Cambodia – a brief respite from my life in Vietnam

We stepped foot into Cambodia. Five of us, the original five, all such different people forced together through circumstance and found that we fit together. Three Canadians, one South African and me. The first night we partied hard, free of Vietnam, of work. We were young and reckless once more. In the capital of Cambodia, Phnom Penh, here for one night only to gulp long island ice teas and one dollar beers. To sway to the music underneath a canopy of fairy lights on a roof top bar.

A six hour bus to Sihanoukville, to the beach. I gazed out the dusty pane with heavy eyelids… and it was there that I fell in love with a country for the first time since my own beloved Eire. Head resting against the window I watched the world go by, watching the landscape morph from flat plains to towering hills, from dessert to jungle, from turquoise bath water to open sewers. I saw the blood orange moon, the houses built on stilts, the red dirt paths, the kids running and laughing, playing barefoot soccer… young and wild and free.

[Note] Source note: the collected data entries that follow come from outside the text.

import Summits.ValiantsHypothesis.ValiantsHypothesis.Theorems.EquivariantDialLeviGauge
import Summits.ValiantsHypothesis.ValiantsHypothesis.Theorems.EquivariantDialLayersSuperpoly
import Literature.Computability.AlgebraicComplexity.VonZurGathenSingPermHeight
import HarnessLib

/-!
# The finite-lift cell `A_fin` (KERNEL) and cell `A` modulo `FiniteLiftSupplement`

(decomp-valiant workshop, lens 1, generation 26, file 2 of 2) — support file of the census cell
`A = EquivariantDialNode.EqHardBiPerm` (item `stmt-ValiantsHypothesis-23702`); NOT a route, closes NO item.
HONEST SCOPE: VP ≠ VNP is NOT proved here and nothing below is progress on it; `DcPerSuperpolynomial` untouched;
cell A itself is NOT proved.  Proved, sorry-free:
* §1 `IsFinEquivariantDetRepr` (the exact lifts lie in ONE FINITE subgroup of `GL_s × GL_s`) and the cell
  `A_fin := EqHardBiPermFin`; the trivial arrow `A ⟹ A_fin` (`eqHardBiPermFin_of_eqHardBiPerm`): `A_fin` is a
  NECESSARY piece of `A`, weaker than `A`, hence than S.
* §2 ★ `A_fin` PROVED (`eqHardBiPermFin`): a polynomial finite-lift family would give — by M2 of file 1
  (`EquivariantDialLeviGauge.exists_hasLeviLiftsAt_of_finLifts`) + von zur Gathen's rank theorem (tree, `m ≥ 3`) + the
  tree's `per_2` pad + tree arrows `hasBlockGaugeRepr_of_hasLeviLiftsAt`, `hasLayeredWidthLE_of_hasBlockGaugeRepr` — a
  polynomial LAYERED family, contradicting the landed cell `A^lay` (`eqHardLayeredBiPerm`, g25).
* §3 `FiniteLiftSupplement → EqHardBiPerm`: cell `A` REDUCED TO ONE NAMED PAPER STATEMENT («every window-equivariant
  affine determinantal representation of `per_m` admits its lifts inside a finite subgroup» — the finite-supplement
  theorem of Borel–Serre 1964 Lemme 5.11 / Platonov 1966 / Brion 2015 Thm 1.1 applied to the algebraic lift group
  `{(g,h) | ∃ γ, L_γ(A) = g A h⁻¹}`, whose identity component lies in the closed finite-index subgroup `Stab(A)`)
  [status: PAPER THEOREM (Borel–Serre 1964 L5.11 / Brion 2015 Thm 1.1 on the algebraic lift group); NOT proved in
  the tree — Lean-far; typed ONLY as a hypothesis: no _holds, no instance, no default argument];
  and the g17 stub `CoLeviLifts` follows from it.
GRADE (planner's reading; the critic decides): mechanism KNOWN (LR17 normal form + Maschke + the lineage's layered
bound), kernel-NEW; `A_fin` is an EQUIVARIANT lower bound INSIDE the catalogued equivariance barrier
(Landsberg–Ressayre; Dawar–Wilsenach), 0 S-currency, necessity side only.  MODEL NON-VACUITY (K6): finite-lift
window-equivariant representations of per_m exist on paper for every m (LR17's C(2m,m)−1 construction restricted to
𝔖_m × 𝔖_m; Grenet's 2^m−1 for one factor) and in kernel for m ≤ 2 (pads): A_fin lower-bounds a non-empty class.
References: [cite: LandsbergRessayre2017, §3.6]; [cite: Vonzurgathen1987, Thm. 3.1];
Borel–Serre, Comment. Math. Helv. 39 (1964) Lemme 5.11; Brion, arXiv:1502.05049, Thm 1.1.
-/

set_option linter.dupNamespace false

namespace Summit.ValiantsHypothesis.ValiantsHypothesis.Theorems.EquivariantDialFiniteLifts

open MvPolynomial Matrix Literature.Computability.AlgebraicComplexity
open EquivariantDialNode EquivariantDialGrading EquivariantDialLayers EquivariantDialLayersSuperpoly
  EquivariantDialLeviGauge

noncomputable section

/-! ## §1 Finite-lift equivariance and the cell `A_fin` -/
section Defs
variable {σ : Type*} {k : Type*} [Field k] [Fintype σ] [DecidableEq σ]

/-- **FINITE-LIFT EQUIVARIANCE.** `A` is an affine determinantal representation of `f` whose exact lifts
`L_γ(A) = g A h⁻¹` (`γ ∈ Γ`) can all be chosen inside ONE FINITE subgroup of `GL_s(k) × GL_s(k)` (the tree's
`IsEquivariantDetRepr` allows arbitrary lifts; permutation-matrix lifts à la Dawar–Wilsenach are finite-lift). -/
def IsFinEquivariantDetRepr (Γ : Subgroup (GL σ k)) (f : MvPolynomial σ k) {s : ℕ}
    (A : Matrix (Fin s) (Fin s) (MvPolynomial σ k)) : Prop :=
  IsAffineDetRepr f A ∧ ∃ F : Subgroup (GL (Fin s) k × GL (Fin s) k), Finite F ∧
    ∀ γ ∈ Γ, ∃ p ∈ F, Matrix.linSubstEntries γ A =
      ((p.1 : GL (Fin s) k) : Matrix (Fin s) (Fin s) k).map C * A *
        ((p.2⁻¹ : GL (Fin s) k) : Matrix (Fin s) (Fin s) k).map C

/-- A finite-lift equivariant representation is equivariant (forget finiteness). -/
theorem IsFinEquivariantDetRepr.isEquivariantDetRepr {Γ : Subgroup (GL σ k)} {f : MvPolynomial σ k} {s : ℕ}
    {A : Matrix (Fin s) (Fin s) (MvPolynomial σ k)} (h : IsFinEquivariantDetRepr Γ f A) :
    IsEquivariantDetRepr Γ f A :=
  ⟨h.1, fun γ hγ => by obtain ⟨-, F, -, hF⟩ := h; obtain ⟨p, -, hp⟩ := hF γ hγ; exact ⟨p.1, p.2, hp⟩⟩

end Defs

/-- **THE CELL `A_fin = EqHardBiPermFin`** (finite-lift equivariant hardness of `per` at the torus-free window
`biPermSubst m ≅ 𝔖_m × 𝔖_m`): NO polynomial family of window-equivariant affine determinantal representations of
`per_m` with finite lift groups.  PROVED below (`eqHardBiPermFin`); a NECESSARY piece of cell `A`
(`eqHardBiPermFin_of_eqHardBiPerm`), inside the equivariance barrier, 0 S-currency. -/
def EqHardBiPermFin : Prop :=
  ¬ ∃ c : ℕ, ∀ m : ℕ, ∃ s : ℕ, s ≤ m ^ c + c ∧
    ∃ A : Matrix (Fin s) (Fin s) (MvPolynomial (Fin m × Fin m) ℂ),
      IsFinEquivariantDetRepr (biPermSubst m) (perPoly (Fin m) ℂ) A

/-- `A ⟹ A_fin` (KERNEL, the trivial direction): a finite-lift family is an equivariant family. -/
theorem eqHardBiPermFin_of_eqHardBiPerm (h : EqHardBiPerm) : EqHardBiPermFin := fun ⟨c, hc⟩ =>
  h ⟨c, fun m => (hc m).imp fun _ ⟨hs, A, hA⟩ => ⟨hs, A, hA.isEquivariantDetRepr⟩⟩

/-! ## §2 The cell `A_fin`, PROVED -/
section Window

/-- A `0 × 0` matrix does not represent `per_m` for `m ≥ 1` (its determinant is `1`, while `per_m(0) = 0`). -/
theorem size_pos_of_isAffineDetRepr {m s : ℕ} (hm : 1 ≤ m)
    {A : Matrix (Fin s) (Fin s) (MvPolynomial (Fin m × Fin m) ℂ)} (hA : IsAffineDetRepr (perPoly (Fin m) ℂ) A) :
    0 < s := by
  refine Nat.pos_of_ne_zero fun hs => ?_
  subst hs
  have h1 := constantCoeff_perPoly ℂ hm
  rw [← hA.2, Matrix.det_isEmpty, map_one] at h1
  exact one_ne_zero h1

/-- FINITE-LIFT BLOCK-GAUGE COST (KERNEL): for `m ≥ 2`, a finite-lift window-equivariant representation of `per_m`
of size `s` yields block-gauge data of inner size `≤ 2 (m + s + 1)`: `s - 1` by M2 + von zur Gathen's rank theorem
(`m ≥ 3`) + tree arrow 1 `hasBlockGaugeRepr_of_hasLeviLiftsAt`; `4` by the tree's `per_2` pad. -/
theorem hasBlockGaugeRepr_of_isFinEquivariantDetRepr {m s : ℕ} (hm : 2 ≤ m)
    {A : Matrix (Fin s) (Fin s) (MvPolynomial (Fin m × Fin m) ℂ)}
    (hA : IsFinEquivariantDetRepr (biPermSubst m) (perPoly (Fin m) ℂ) A) :
    ∃ N : ℕ, N ≤ 2 * (m + s + 1) ^ 1 ∧ HasBlockGaugeRepr (biPermSubst m) (perPoly (Fin m) ℂ) N := by
  rcases Nat.lt_or_ge m 3 with hlt | hge
  · obtain rfl : m = 2 := by omega
    exact ⟨4, by rw [pow_one]; omega, hasBlockGaugeRepr_perPoly_two⟩
  · obtain ⟨hA0, F, hF, hlift⟩ := hA
    haveI : Finite F := hF
    obtain ⟨A', i₀, hA', hL⟩ := exists_hasLeviLiftsAt_of_finLifts (size_pos_of_isAffineDetRepr (by omega) hA0)
      (isRegularDetRepr_perPoly vonzurGathen1987_perm_detRepr_rank_holds hge hA0) F.subtype
      (fun γ hγ => by obtain ⟨p, hp, e⟩ := hlift γ hγ; exact ⟨⟨p, hp⟩, e⟩)
    cases s with
    | zero => exact i₀.elim0
    | succ N => exact ⟨N, by rw [pow_one]; omega, hasBlockGaugeRepr_of_hasLeviLiftsAt hA' hL⟩

/-- FINITE-LIFT LAYERING COST (KERNEL): width `≤ 9 (m + s + 1)²` (tree arrow 2; the `m ≤ 1` pads). -/
theorem hasLayeredWidthLE_of_isFinEquivariantDetRepr {m s : ℕ}
    {A : Matrix (Fin s) (Fin s) (MvPolynomial (Fin m × Fin m) ℂ)}
    (hA : IsFinEquivariantDetRepr (biPermSubst m) (perPoly (Fin m) ℂ) A) :
    ∃ w : ℕ, w ≤ (2 + 1) ^ 2 * (m + s + 1) ^ (2 * 1) ∧ HasLayeredWidthLE (biPermSubst m) (perPoly (Fin m) ℂ) m w := by
  have hone : 1 ≤ (2 + 1) ^ 2 * (m + s + 1) ^ (2 * 1) :=
    Nat.one_le_iff_ne_zero.mpr (Nat.mul_ne_zero (pow_ne_zero _ (by omega)) (pow_ne_zero _ (by omega)))
  rcases m with _ | _ | d
  · exact ⟨1, hone, LayeredABP.hasLayeredWidthLE_perPoly_zero _⟩
  · exact ⟨1, hone, LayeredABP.hasLayeredWidthLE_perPoly_one _⟩
  · obtain ⟨N, hN, hB⟩ := hasBlockGaugeRepr_of_isFinEquivariantDetRepr (by omega) hA
    refine ⟨N * N + (N + 1), blockGauge_cost_le hN, hasLayeredWidthLE_of_hasBlockGaugeRepr ?_ hB⟩
    simpa only [Fintype.card_fin] using perPoly_isHomogeneous (n := Fin (d + 2)) (k := ℂ)

/-- A polynomial finite-lift family would be a polynomial LAYERED family (polynomial ∘ polynomial). -/
theorem polyLayered_of_finLift_family (h : ∃ c : ℕ, ∀ m : ℕ, ∃ s : ℕ, s ≤ m ^ c + c ∧
      ∃ A : Matrix (Fin s) (Fin s) (MvPolynomial (Fin m × Fin m) ℂ),
        IsFinEquivariantDetRepr (biPermSubst m) (perPoly (Fin m) ℂ) A) :
    PolyLayered biPermSubst := by
  obtain ⟨c, hc⟩ := h
  obtain ⟨c', hc'⟩ := isPBounded_cost ((2 + 1) ^ 2) (2 * 1) c
  refine ⟨c', fun m => ?_⟩
  obtain ⟨s, hs, A, hA⟩ := hc m
  obtain ⟨w, hw, hW⟩ := hasLayeredWidthLE_of_isFinEquivariantDetRepr hA
  refine ⟨w, hw.trans ?_, hW⟩
  have hmono : (2 + 1) ^ 2 * (m + s + 1) ^ (2 * 1) ≤ (2 + 1) ^ 2 * (m + (m ^ c + c) + 1) ^ (2 * 1) :=
    Nat.mul_le_mul_left _ (Nat.pow_le_pow_left (by omega) _)
  exact hmono.trans (hc' m)

/-- ★ **THE CELL `A_fin` (KERNEL, unconditional):** no polynomial family of `𝔖_m × 𝔖_m`-window-equivariant
affine determinantal representations of `per_m` with finite lift groups — by the landed layered cell `A^lay`
(`eqHardLayeredBiPerm`).  RIDER: an EQUIVARIANT lower bound (inside the equivariance barrier); proves neither cell
`A = EqHardBiPerm` (arbitrary lifts: §3) nor `DcPerSuperpolynomial` nor `VP ≠ VNP`.
[cite: LandsbergRessayre2017, §3.6]; [cite: Vonzurgathen1987, Thm. 3.1] -/
theorem eqHardBiPermFin : EqHardBiPermFin := fun h => eqHardLayeredBiPerm (polyLayered_of_finLift_family h)

end Window

/-! ## §3 Cell `A` reduced to the finite supplement of the lift group -/
section Residual

/-- **`FiniteLiftSupplement`** —
[status: PAPER THEOREM (Borel–Serre 1964 L5.11 / Brion 2015 Thm 1.1 on the algebraic lift group); NOT proved in
the tree — Lean-far; typed ONLY as a hypothesis: no _holds, no instance, no default argument].
Every window-equivariant affine determinantal representation of `per_m` admits its lifts inside a finite subgroup
(on paper: the finite supplement `F · G° = G` of the algebraic lift group `{(g,h) | ∃ γ ∈ Γ, L_γ(A) = g A h⁻¹}`, whose
identity component lies in the closed finite-index subgroup `Stab(A)`; also Platonov 1966).  THE residual of cell `A`
after this file. -/
def FiniteLiftSupplement : Prop :=
  ∀ (m s : ℕ) (A : Matrix (Fin s) (Fin s) (MvPolynomial (Fin m × Fin m) ℂ)),
    IsEquivariantDetRepr (biPermSubst m) (perPoly (Fin m) ℂ) A →
      IsFinEquivariantDetRepr (biPermSubst m) (perPoly (Fin m) ℂ) A

/-- ★ **CELL `A` MODULO THE FINITE SUPPLEMENT (KERNEL):** `FiniteLiftSupplement → EqHardBiPerm`.  With
`eqHardBiPermFin_of_eqHardBiPerm`: given the paper theorem, `A ⟺ A_fin`, and `A_fin` holds. -/
theorem eqHardBiPerm_of_finiteLiftSupplement (hfin : FiniteLiftSupplement) : EqHardBiPerm := fun ⟨c, hc⟩ =>
  eqHardBiPermFin ⟨c, fun m => (hc m).imp fun s ⟨hs, A, hA⟩ => ⟨hs, A, hfin m s A hA⟩⟩

/-- … and the g17 stub `CoLeviLifts` is DISCHARGED modulo the same statement (M2 + von zur Gathen). -/
theorem coLeviLifts_of_finiteLiftSupplement (hfin : FiniteLiftSupplement) : CoLeviLifts := by
  intro m s hm A hA hreg
  obtain ⟨-, F, hF, hlift⟩ := hfin m s A hA
  haveI : Finite F := hF
  exact exists_hasLeviLiftsAt_of_finLifts (size_pos_of_isAffineDetRepr (by omega) hA.1) hreg F.subtype
    (fun γ hγ => by obtain ⟨p, hp, e⟩ := hlift γ hγ; exact ⟨⟨p, hp⟩, e⟩)

end Residual

end

end Summit.ValiantsHypothesis.ValiantsHypothesis.Theorems.EquivariantDialFiniteLifts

Such a simple life. A hard but happy life.

I am jealous of them , they are jealous of me.

How can such polar opposite worlds exist simultaneously? The Western world and the developing world, seemingly oblivious to one another’s woes.

Could I live this life, after growing up on the privileged side? Could I really be poor, not the kind of poor that we already say we are, but real poverty. Could I give up all my possessions, relinquish the internet and work as a labourer?  Eat slower, live slower, appreciate the little things in life once more. Family, the beauty of a sunrise, the texture of the ground beneath your bare feet.  Laugh sporadically and cathartically, work with my hands, draw sweat. Find joy in the feeling of a shower after a hard day’s work, the feeling of calluses forming on your hands and feet, in the satisfying but relentless itch of a mosquito bite, the peel of a sunburn. Every second playing out as if in slow motion.

We escaped to the island of Koh Rong, to Long Beach a forty-five minute climb over a vertical collage of rocks and then a straight drop back down the other side. Sweat pumping and heart pulsing between my ears I progressed slowly, the effort cleansing me of my over indulgent past few days… to emerge onto paradise. No postcards, no film, no tourist advertisement could do this justice. It was like being high, all your senses attuned to the magic unfolding around you, high on life. The sand like fluffy flour sifting between our toes, the water rippling clear and turquoise. We wrapped hammocks around spare trees to camp for the night. Another first for me, but encompassing everything I have ever dreamed up of for myself. Only other youthful hippies to share its floured shores for the night, all packing for one night, but staying forever.

Watching the magic of bioluminescence explode around me during a late night swim, sparkling plankton lighting up the dark waters beneath my hands. Gathering wood, lighting a campfire and dozing off beside it. Fleeing to our hammocks when the buckets of rain and lighting start hailing down upon us. Rising and stretching in the morning air, gathering our belongings swiftly and power walking back along the beach to catch a boat to reality in a typhoon. Laughing out loud at my luck, it hasn’t rained in four months here, but the day I come, typically the tarp is yanked free and the water unleashed. Wading out to the old wooden boat, body fully submerged in the rocking tide, bags held high over our heads. Tossing them carelessly on board and scrambling awkwardly in after them for a bumpy ride back to the central hub.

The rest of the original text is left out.